Reading Ref. 1, in the section about the authors discuss the simplest examples of qubits, among which there is the charge qubit, built from a Cooper-pair box (CPB). After writing the CPB Hamiltonian in the number/charge basis \begin{equation} H_{CPB}=\sum_{n\in\mathbb{Z}}\bigg[4E_C(\hat{n}-n_g)^2\lvert n\rangle\langle n\rvert-\frac{E_J}{2}(\lvert n+1\rangle\langle n\rvert+\lvert n-1\rangle\langle n\rvert)\bigg]. \tag{20} \label{20} \end{equation} The notation is pretty standard: $\hat{n}$ is the cooper pair number operator, $n_g=CV_g/2|e|$ is tunable tuning the gate potential. $E_C=e^2/2C$ and $E_J$ are respectively the charging energy and the Josephson energy. At the end of the sections there are some bullet points characterizing the system described by \eqref{20}. More specifically, they are related to the dependence of the spectrum on $n_g$. The half-integer values $n_g=m+\frac{1}{2}, m\in\mathbb{Z}$ play a special role, since as they say in the second bullet point:
For the two charge states $\lvert m\rangle$ and $\lvert m+1\rangle$, the effective charging energies $4E_C(n-n_g)^2$ are degenerate at these points.
Which is quite evident from the Hamiltonian \eqref{20}. On the other hand, the first bullet point is not as clear to me:
For these values of $n_g$, the eigenstates of the system have well-defined parities.
First, how do we know that? Ref. 1 has no other mention of this and I can't find it elsewhere$^{(\ast)}$. Also, what parity operator are we talking about? Reflection around what (cf. footnote)?
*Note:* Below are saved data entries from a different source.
import Literature.MathematicalPhysics.QuantumLattice.WightmanPermutedTubeConnectedProofs
import Literature.MathematicalPhysics.QuantumLattice.RestrictedLorentzConnected
import HarnessLib

/-!
# The symmetric continuation in four dimensions: status after the discharge of (C)

Topic `Literature/MathematicalPhysics/QuantumLattice` (trunk T-AQFT), bookkeeping file in the
decomposition of the named fact (K) `IsWightmanQFT.extendedTube_continuation_perm_eq`
(`WightmanPermutedTube`; Osterwalder–Schrader I §5 p. 97, citing Jost (1965) p. 83). Its
four-dimensional instance (K₄) `IsWightmanQFT.extendedTube_continuation_perm_eq_dim4`
(`WightmanPermutedTubeConnected`) was reduced in `WightmanPermutedTubeSlices` to the two classical
facts (N) `ComplexLorentz.properComplexLorentz_normalForm` (normal forms of `L₊(ℂ)`,
Streater–Wightman (2-87)–(2-88)) and (C) `ComplexLorentz.restrictedLorentzGroup_isPathConnected`
(Streater–Wightman §1-2), and (C) is proved in `RestrictedLorentzConnected`. Hence **(K₄), and
Tomozawa's connectedness theorem (T) `isConnected_relExtendedTube_inter_perm`, now rest on the
single named fact (N)**:

* `isConnected_relExtendedTube_inter_perm_of_normalForm_only : (N) → (T)`;
* `IsWightmanQFT.extendedTube_continuation_perm_eq_dim4_of_normalForm_only : (N) → (K₄)`;
* `IsWightmanQFT.exists_symmetric_continuation_dim4_of_normalForm`,
  `IsWickRotationOf.schwinger_symmetric_dim4_of_normalForm`: with the Bargmann–Hall–Wightman
  continuation (A), the symmetric continuation and the symmetry of the Schwinger functions in four
  dimensions follow from (N).

## Sources

* K. Osterwalder, R. Schrader, Comm. Math. Phys. 31 (1973), §5 p. 97. [OsterwalderSchraderCMP1973]
* Y. Tomozawa, J. Math. Phys. 4 (1963) 1240–1252. [Tomozawa1963]
* R. F. Streater, A. S. Wightman, *PCT, Spin and Statistics, and All That*, §1-2 (1-9), §2-4
  (2-87)–(2-88). [StreaterWightman1964]
-/

noncomputable section

namespace Literature.MathematicalPhysics.QuantumLattice

open ComplexLorentz LorentzConnected

/-- **(N) ⇒ Tomozawa's theorem (T)**, the connectedness (C) of `L↑₊` being proved
(`restrictedLorentzGroup_isPathConnected_holds`). [folklore] -/
theorem isConnected_relExtendedTube_inter_perm_of_normalForm_only
    (hN : properComplexLorentz_normalForm) : isConnected_relExtendedTube_inter_perm :=
  isConnected_relExtendedTube_inter_perm_of_normalForm hN restrictedLorentzGroup_isPathConnected_holds

/-- **(N) ⇒ (K₄)**: the consistency of the Bargmann–Hall–Wightman continuation under permutations
in four space-time dimensions follows from the normal forms of `L₊(ℂ)` alone
(Streater–Wightman (2-87)–(2-88)), everything else being proved in the tree. [folklore] -/
theorem IsWightmanQFT.extendedTube_continuation_perm_eq_dim4_of_normalForm_only {κ : Type*}
    (hN : properComplexLorentz_normalForm) :
    IsWightmanQFT.extendedTube_continuation_perm_eq_dim4 (κ := κ) :=
  IsWightmanQFT.extendedTube_continuation_perm_eq_dim4_of_normalForm hN
    restrictedLorentzGroup_isPathConnected_holds

/-- **The symmetric continuation in four dimensions from (A) and (N).** [folklore] -/
theorem IsWightmanQFT.exists_symmetric_continuation_dim4_of_normalForm {κ : Type*}
    (hA : IsWightmanQFT.exists_invariant_continuation (d := 3) (κ := κ))
    (hN : properComplexLorentz_normalForm) :
    IsWightmanQFT.exists_symmetric_continuation (d := 3) (κ := κ) :=
  IsWightmanQFT.exists_symmetric_continuation_of_perm_eq hA
    (IsWightmanQFT.extendedTube_continuation_perm_eq_dim4_of_normalForm_only hN)

/-- **Symmetry and real analyticity of the Schwinger functions in four dimensions from (A) and
(N).** [folklore] -/
theorem IsWickRotationOf.schwinger_symmetric_dim4_of_normalForm {κ : Type*}
    (hA : IsWightmanQFT.exists_invariant_continuation (d := 3) (κ := κ))
    (hN : properComplexLorentz_normalForm) :
    IsWickRotationOf.schwinger_symmetric (d := 3) (κ := κ) :=
  IsWickRotationOf.schwinger_symmetric_of_perm_eq hA
    (IsWightmanQFT.extendedTube_continuation_perm_eq_dim4_of_normalForm_only hN)

end Literature.MathematicalPhysics.QuantumLattice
I'd be grateful if you could reply to my questions and/or point at some relevant references.
References
- Quantum bits with Josephson junctions, sec. 3.1.
$^{(\ast)}$ I've seen another reference that I can't quote here (course notes) mention a similar point, but the computations were quite vague; also, in that case they mention a reflection with respect to this point, which makes me more confused.